Lawyers say the average size of their clients' accounts is more than 100,000 points (an amount worth four Calgary-Montreal return tickets under Air Canada's Aeroplan system). However, some people own close to a million points. With that kind of value at stake -- translating into tens of thousands of dollars worth of airline tickets -- frequent flyer programs have become a major slice of a family's property pie.
"Part of the reason is because of the availability of points through credit cards," says Joel Miller, a Toronto lawyer. "Accumulating large numbers of points is now no longer restricted to the pool of people who are business travellers. It's reaching into almost anybody who has a point-earning credit card."
The trouble, say lawyers, is that airline points are often earned by only one spouse, who usually is less keen to part with their points than with their partner.
"People are emotionally attached to their air miles. They can be a huge deal," says Grant Gold, a divorce lawyer in Toronto.
Some frequent travellers are reluctant to share their points with a departing spouse because they will lose the prestige and perks that high points-earners enjoy as "elite" members of Air Canada's Aeroplan.
"People also see the miles as theirs," Mr. Gold says. "They say, 'I'm the one who sat on that airplane for all those hours. I'm the one who ate in the hotel.' And the spouse's opposition to that is, 'Sure you sat in the airplane, but I'm the one who dealt with the kids while you were gone and I had to plan all these things while you're off having a nice quiet evening'. "
Quite often, says Mr. Gold, "a judge has to sit down with them and say, 'I know you don't like it, but we've got to deal with the air miles issue'. "
Mr. Kay says many couples find ways to split a family's airline points without the help of a court. Some agree to use the points for their children's travel.

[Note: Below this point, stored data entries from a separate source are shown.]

/-- **a compact-open `K₀ ≤ H_v` cuts a compact-open subgroup `K₀ ∩ M_Δ` of the (closed, ★ I-4c) Siegel Levi `↥M_Δ`**.
[cite: PlatonovRapinchuk1994, §5.1] [cite: Kudla1994, §3] -/
theorem isCompact_isOpen_comap_leviDeltaLoc
    (K₀ : Subgroup (UnitaryGroup.localPi L (IsCMField.complexConj L) (n + n) (hermD L e dV hdV dW hdW) v))
    (hK₀c : IsCompact (K₀ : Set (UnitaryGroup.localPi L (IsCMField.complexConj L) (n + n) (hermD L e dV hdV dW hdW) v)))
    (hK₀o : IsOpen (K₀ : Set (UnitaryGroup.localPi L (IsCMField.complexConj L) (n + n) (hermD L e dV hdV dW hdW) v))) :
    IsCompact ((K₀.comap (leviDeltaLoc L e dV hdV dW hdW v).subtype : Subgroup ↥(leviDeltaLoc L e dV hdV dW hdW v)) :
        Set ↥(leviDeltaLoc L e dV hdV dW hdW v)) ∧
      IsOpen ((K₀.comap (leviDeltaLoc L e dV hdV dW hdW v).subtype : Subgroup ↥(leviDeltaLoc L e dV hdV dW hdW v)) :
        Set ↥(leviDeltaLoc L e dV hdV dW hdW v)) := by
  rw [Subgroup.coe_comap, Subgroup.coe_subtype]
  exact ⟨(isClosedEmbedding_subtype_leviDeltaLoc L e dV hdV dW hdW v).isCompact_preimage hK₀c, hK₀o.preimage continuous_subtype_val⟩

/-- **`K₁ := U(𝔻)(𝒪_v) ∩ M_Δ` IS COMPACT AND OPEN IN `↥M_Δ`** — the sockets `K₁`, `hK₁` of the face at the instance of record
(`K₁ := (UnitaryGroup.localInt …).comap M_Δ.subtype`; ★ `isCompact_localInt`, ★ `isOpen_localInt`). [cite: PlatonovRapinchuk1994, §5.1] [cite: Kudla1994, §3] -/
theorem isCompact_isOpen_comap_localInt_leviDeltaLoc :
    IsCompact (((UnitaryGroup.localInt L (IsCMField.complexConj L) (n + n) (hermD L e dV hdV dW hdW) v).comap
        (leviDeltaLoc L e dV hdV dW hdW v).subtype : Subgroup ↥(leviDeltaLoc L e dV hdV dW hdW v)) : Set ↥(leviDeltaLoc L e dV hdV dW hdW v)) ∧
      IsOpen (((UnitaryGroup.localInt L (IsCMField.complexConj L) (n + n) (hermD L e dV hdV dW hdW) v).comap
        (leviDeltaLoc L e dV hdV dW hdW v).subtype : Subgroup ↥(leviDeltaLoc L e dV hdV dW hdW v)) : Set ↥(leviDeltaLoc L e dV hdV dW hdW v)) :=
  isCompact_isOpen_comap_leviDeltaLoc L e dV hdV dW hdW v _
    (UnitaryGroup.isCompact_localInt L (IsCMField.complexConj L) (n + n) (hermD L e dV hdV dW hdW) v)
    (UnitaryGroup.isOpen_localInt L (IsCMField.complexConj L) (n + n) (hermD L e dV hdV dW hdW) v)

/-- hence the Siegel Levi `↥M_Δ` HAS a compact-open subgroup. [cite: PlatonovRapinchuk1994, §5.1] [cite: Kudla1994, §3] -/
theorem exists_isCompact_isOpen_leviDeltaLoc :
    ∃ K₁ : Subgroup ↥(leviDeltaLoc L e dV hdV dW hdW v),
      IsCompact (K₁ : Set ↥(leviDeltaLoc L e dV hdV dW hdW v)) ∧ IsOpen (K₁ : Set ↥(leviDeltaLoc L e dV hdV dW hdW v)) :=
  ⟨_, isCompact_isOpen_comap_localInt_leviDeltaLoc L e dV hdV dW hdW v⟩

end Levi

end Summit.HodgeConjecture.HodgeConjecture.Cruxes.HLiu418.K2LiuA7ValueSocketLeviResidue

end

"Sometimes the air miles are used in a trade," Mr. Miller adds. "A spouse says, 'I'm not likely to travel, and I want the piano. So if you'll stop arguing about the piano you can keep the bloody air miles'. "
Air Canada, which has 4.3 million Aeroplan members, allows the transfer of point programs between spouses if a plan member dies, but does not allow transfers between divorcing spouses.
"The owning spouse then has to hold his points in trust," Mr. Kay explains. "And the non-owning spouse can contact the other from time to time and cause him to use his points to purchase tickets for them, up to a maximum number of points."
Sometimes lawyers ask a forensic accountant to evaluate in real terms what someone's airline account is worth. The dollar value is then added to the net worth of a particular spouse, before tangible assets are divided.